With that in mind we've put together this list of nine objects you might come in contact with daily that aren't cleaned as often as they should be.

Light switches
How many times in a day do you and your family flick those switches in your home, not even thinking about the bacteria that could be hanging out on the surface?  You probably clean your toilet frequently, but what about the light switches in your bathroom?

Remote controls
Every time you pick up that remote control to change the channel, think of who has done it before, and who may do it again. And even more worrying, think of all those nooks and crannies between the buttons!

Phones
There are two categories of phones to think about here - well three actually if you count your work place.
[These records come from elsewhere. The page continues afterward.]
import Mathlib
import HarnessLib

/-!
# Stub `stub_bookkeeping` — crux `TorsionLogs.NeronTorsionSector`, line `registered` (block U1)

The integer elimination of the translation chain, abstracted to an additive commutative group
`V` (the quotient `FormalRep ⧸ relations`), an additive commutative group `K` (real algebraic
constants) and an additive map `Lc : K →+ V` (constant ↦ class of the Haar-length representation
with that constant density).  From the move-derived recursions
`t (j+1) = t j + Lc (qq (j+1)) − θ j` (`j < n`, loop `t n = t 0`),
`c (j+1) = c j + Lc (qq (j+1) − qq j)`, the reflection `c 0 = t 0 + t (n−1)`, the cumulative logs
`θ j = θ 0 + Λ j` and the vanishing of the period coefficient, the target combination
`−q²(Σ_{j∈[aa,m)} t j + Σ (j−aa)•c j) + 2p²m Σ_{j<m} c j` equals an explicit `ℤ`-combination of
the `Λ`'s.  Pure algebra: closed forms for `t j`, `c j` by induction, Gauss sums over
`[aa, m)`, three scalar identities in `ℤ` (multiplied through by `2` and cancelled), and one
`linear_combination (norm := module)`.

References: M. Kontsevich, D. Zagier, *Periods* (2001), §1.2.
-/

-- `Summit.KontsevichZagierPeriods.KontsevichZagierPeriods.…` is the tree's mandated layout (single-conjunct summit).
set_option linter.dupNamespace false

namespace Summit.KontsevichZagierPeriods.KontsevichZagierPeriods.Cruxes.NeronTorsionSector.Translation

/-- Gauss sum over a shifted interval: `2 ∑_{j ∈ [a, a+r)} (j − a) = r (r − 1)` in `ℤ`. -/
theorem two_mul_sum_Ico_sub_natCast (a r : ℕ) :
    2 * ∑ j ∈ Finset.Ico a (a + r), ((j : ℤ) - (a : ℤ)) = (r : ℤ) * ((r : ℤ) - 1) := by
  induction r with
  | zero => simp
  | succ k ih =>
    rw [← add_assoc, Finset.sum_Ico_succ_top (Nat.le_add_right a k), mul_add, ih]
    push_cast
    ring

/-- Gauss sum over a shifted interval: `2 ∑_{j ∈ [a, a+r)} j = r (2a + r − 1)` in `ℤ`. -/
theorem two_mul_sum_Ico_natCast (a r : ℕ) :
    2 * ∑ j ∈ Finset.Ico a (a + r), (j : ℤ) = (r : ℤ) * (2 * (a : ℤ) + (r : ℤ) - 1) := by
  induction r with
  | zero => simp
  | succ k ih =>
    rw [← add_assoc, Finset.sum_Ico_succ_top (Nat.le_add_right a k), mul_add, ih]
    push_cast
    ring

/-- **Block U1 (`stub_bookkeeping`; pure algebra) — the integer elimination of the translation chain.**
In an abelian group `V` (the quotient `FormalRep ⧸ relations`) with "constant reps" `Lc : K →+ V` (K = real
algebraic numbers): rows `t j` (diagonal half-cells), cells `c j`, third-kind remainders `θ j`, cumulative logs
`Λ j`, cocycle values `qq k`, subject to the move-derived recursions `t (j+1) = t j + Lc (qq (j+1)) − θ j`
(`j < n`, full loop `t n = t 0`), `c (j+1) = c j + Lc (qq (j+1) − qq j)`, the reflection `c 0 = t 0 + t (n−1)`,
`θ j = θ 0 + Λ j`, and the vanishing `hC` of the period coefficient (= `stub_periodSymmetry`): the target
combination `−q²(Σ_{j∈[aa,m)} t j + Σ (j−aa)•c j) + 2p²m Σ_{j<m} c j` equals the explicit `ℤ`-combination of the
`Λ`'s. Elimination: `2•t 0` through the reflection (coefficient `−q²(m−aa) = −2pqm` is even), `c 0` cancels
exactly (`−pqm − pqm(r−1) + pqm·r = 0`), `n•θ 0` through the loop (coefficient `−p²m·n`).
[cite: KontsevichZagier2001, §1.2] -/
theorem stub_bookkeeping {V K : Type*} [AddCommGroup V] [AddCommGroup K]
    (n m aa : ℕ) (p q : ℤ) (hn : n = 2 * m) (haa : aa < m)
    (hpq : q * ((m : ℤ) - (aa : ℤ)) = 2 * p * (m : ℤ))
    (t c θ Λ : ℕ → V) (Lc : K →+ V) (qq : ℕ → K)
    (ht : ∀ j, j < n → t (j + 1) = t j + Lc (qq (j + 1)) - θ j)
    (hc : ∀ j, j + 1 < m → c (j + 1) = c j + Lc (qq (j + 1) - qq j))
    (hw : t n = t 0) (hrefl : c 0 = t 0 + t (n - 1))
    (hΛ : ∀ j, j < n → θ j = θ 0 + Λ j)
    (hC : -(q ^ 2) • ∑ j ∈ Finset.Ico aa m, ∑ i ∈ Finset.range j, qq (i + 1)
        - (q ^ 2) • ∑ j ∈ Finset.Ico aa m, ((j : ℤ) - (aa : ℤ)) • (qq j - qq 0)
        + (2 * p ^ 2 * (m : ℤ)) • ∑ j ∈ Finset.range m, (qq j - qq 0)
        + (p * q * (m : ℤ)) • ∑ i ∈ Finset.range (n - 1), qq (i + 1)
        - (p ^ 2 * (m : ℤ)) • ∑ i ∈ Finset.range n, qq (i + 1) = 0) :
    -(q ^ 2) • (∑ j ∈ Finset.Ico aa m, t j + ∑ j ∈ Finset.Ico aa m, ((j : ℤ) - (aa : ℤ)) • c j)
        + (2 * p ^ 2 * (m : ℤ)) • ∑ j ∈ Finset.range m, c j
      = (q ^ 2) • ∑ j ∈ Finset.Ico aa m, ∑ i ∈ Finset.range j, Λ i
        - (p * q * (m : ℤ)) • ∑ j ∈ Finset.range (n - 1), Λ j
        + (p ^ 2 * (m : ℤ)) • ∑ j ∈ Finset.range n, Λ j := by
  /- (1) closed form of the rows: `t j = t 0 + Lc (Σ_{i<j} qq (i+1)) − j•θ 0 − Σ_{i<j} Λ i` (`j ≤ n`) -/
  have hT : ∀ j, j ≤ n → t j = t 0 + Lc (∑ i ∈ Finset.range j, qq (i + 1)) - (j : ℤ) • θ 0
      - ∑ i ∈ Finset.range j, Λ i := by
    intro j
    induction j with
    | zero => intro; simp
    | succ k ih =>
      intro hk
      have hk' : k < n := hk
      rw [ht k hk', ih hk'.le, hΛ k hk', Finset.sum_range_succ, Finset.sum_range_succ, map_add]
      push_cast
      rw [add_smul, one_smul]
      abel
  /- (4) closed form of the cells: `c j = c 0 + Lc (qq j − qq 0)` (`j < m`) -/
  have hCc : ∀ j, j < m → c j = c 0 + Lc (qq j - qq 0) := by
    intro j
    induction j with
    | zero => intro; simp
    | succ k ih =>
      intro hk
      rw [hc k hk, ih (by omega), add_assoc, ← map_add]
      congr 2
      abel
  /- casts of `n` and `n − 1` -/
  have hnz : (n : ℤ) = 2 * (m : ℤ) := by omega
  have hn1 : ((n - 1 : ℕ) : ℤ) = 2 * (m : ℤ) - 1 := by omega
  /- (2) the loop: `n • θ 0 = Lc (Σ_{i<n} qq (i+1)) − Σ_{i<n} Λ i` (in the form `t 0 = t 0 + …`) -/
  have E1 := hT n le_rfl
  rw [hw, hnz] at E1
  /- (3) the reflection: `c 0 = t 0 + (t 0 + Lc (Σ_{i<n−1} qq (i+1)) − (n−1)•θ 0 − Σ_{i<n−1} Λ i)` -/
  have E2 := hrefl
  rw [hT (n - 1) (Nat.sub_le n 1), hn1] at E2
  /- (5) the three sums of the goal in closed form -/
  have St : ∑ j ∈ Finset.Ico aa m, t j
      = ((m : ℤ) - (aa : ℤ)) • t 0 + Lc (∑ j ∈ Finset.Ico aa m, ∑ i ∈ Finset.range j, qq (i + 1))
        - (∑ j ∈ Finset.Ico aa m, (j : ℤ)) • θ 0
        - ∑ j ∈ Finset.Ico aa m, ∑ i ∈ Finset.range j, Λ i := by
    rw [Finset.sum_congr rfl fun j hj => hT j (by have := (Finset.mem_Ico.mp hj).2; omega)]
    rw [Finset.sum_sub_distrib, Finset.sum_sub_distrib, Finset.sum_add_distrib, Finset.sum_const,
      Nat.card_Ico, map_sum, Finset.sum_smul, ← Nat.cast_sub haa.le, natCast_zsmul]
  have Sc1 : ∑ j ∈ Finset.Ico aa m, ((j : ℤ) - (aa : ℤ)) • c j
      = (∑ j ∈ Finset.Ico aa m, ((j : ℤ) - (aa : ℤ))) • c 0
        + Lc (∑ j ∈ Finset.Ico aa m, ((j : ℤ) - (aa : ℤ)) • (qq j - qq 0)) := by
    rw [Finset.sum_congr rfl fun j hj => by rw [hCc j (Finset.mem_Ico.mp hj).2]]
    simp only [smul_add, Finset.sum_add_distrib, Finset.sum_smul, map_sum, map_zsmul]
  have Sc2 : ∑ j ∈ Finset.range m, c j
      = (m : ℤ) • c 0 + Lc (∑ j ∈ Finset.range m, (qq j - qq 0)) := by
    rw [Finset.sum_congr rfl fun j hj => hCc j (Finset.mem_range.mp hj)]
    rw [Finset.sum_add_distrib, Finset.sum_const, Finset.card_range, map_sum, natCast_zsmul]
  /- the period coefficient, pushed through `Lc` -/
  have LhC := congrArg Lc hC
  simp only [map_add, map_sub, map_zsmul, map_zero] at LhC
  /- (6) the scalar identities (`r := m − aa`, `q r = 2 p m`) -/
  obtain ⟨r, hr⟩ := Nat.exists_eq_add_of_le haa.le
  have hσ₂ : 2 * ∑ j ∈ Finset.Ico aa m, ((j : ℤ) - (aa : ℤ)) = (r : ℤ) * ((r : ℤ) - 1) := by
    rw [hr]; exact two_mul_sum_Ico_sub_natCast aa r
  have hσ₁ : 2 * ∑ j ∈ Finset.Ico aa m, (j : ℤ) = (r : ℤ) * (2 * (aa : ℤ) + (r : ℤ) - 1) := by
    rw [hr]; exact two_mul_sum_Ico_natCast aa r
  have hrz : (r : ℤ) = (m : ℤ) - (aa : ℤ) := by omega
  rw [hrz] at hσ₁ hσ₂
  have S1 : q ^ 2 * ∑ j ∈ Finset.Ico aa m, (j : ℤ) = p * q * (m : ℤ) * ((aa : ℤ) + (m : ℤ) - 1) :=
    mul_left_cancel₀ (two_ne_zero' ℤ) (by linear_combination q ^ 2 * hσ₁ + q * ((aa : ℤ) + m - 1) * hpq)
  have S2 : q ^ 2 * ∑ j ∈ Finset.Ico aa m, ((j : ℤ) - (aa : ℤ))
      = p * q * (m : ℤ) * ((m : ℤ) - (aa : ℤ) - 1) :=
    mul_left_cancel₀ (two_ne_zero' ℤ) (by linear_combination q ^ 2 * hσ₂ + q * ((m : ℤ) - aa - 1) * hpq)
  /- (7) conclude -/
  rw [St, Sc1, Sc2]
  linear_combination (norm := module) LhC + (p * q * (m : ℤ)) • E2 - (p ^ 2 * (m : ℤ)) • E1
    + hpq • ((-q) • t 0) + S1 • θ 0 + hpq • ((-p * (m : ℤ)) • θ 0) - S2 • c 0
    + hpq • ((-p * (m : ℤ)) • c 0)

end Summit.KontsevichZagierPeriods.KontsevichZagierPeriods.Cruxes.NeronTorsionSector.Translation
You have your home line, your mobile, and your desk and/or communal work place phone. Your mobile is probably the most important one to think about as you likely use it the most, but don't discount the others either. After all a home or office phone is likely to be touched far more by other people. And think about the nature of how you use your phone - not only do you touch it with your hands, but then you press it against your face to make calls!

Keyboards
The average computer keyboard is home to more than 7,500 bacteria3. And if you spend most of your day toiling away at your desk at work, then you probably engage with that keyboard more than any other object (although do remember your mouse as well!). Now might be a good time to give that old qwerty a wipe down!

Shopping trolley
The shopping trolley might be one of the worst bacteria ridden objects you face in a day. After all it's likely been touched by a legion of strangers before you. While it's likely not practical to give your trolley a wash before you head into the shop, it might behove you to wash your hands after use.

Door knobs
Door knobs/handles are objects we come in contact with frequently, as do the majority of the population. If you're thinking about the knobs/handles in your home, the situation isn't probably too dire. Just make sure to give them a spray and a wipe down when you're cleaning other surfaces. But if you are out in public, do beware each time you push or pull open that door.

Condiment bottles
Whether it's the salt and pepper shakers, or a bottle of ketchup, think about how often we use these objects, and how often you take the time to wipe them clean? Also consider the condiments you come in contact with in restaurants. How often are they being wiped down?

Fridge handle
Consider your kitchen. When you're cooking things like raw chicken etc. you're probably pretty careful to wipe down the counters and what not after you're through. But what about the handle on your fridge?  Did you take time to wipe it clean after you're finished putting together that excellent meal?

Cash point
We kicked this article off with money, and this is where we'll finish. We already covered the thousands of bacteria that can be found on your cash - but what about the bacteria on the machines you get that cash from. After all hundreds of people are touching those cash point buttons every day. Again it's probably not the right time to whip out some Dettol and paper towel, but maybe give your hands a wash, or use some antibacterial gel, at the nearest opportunity after use!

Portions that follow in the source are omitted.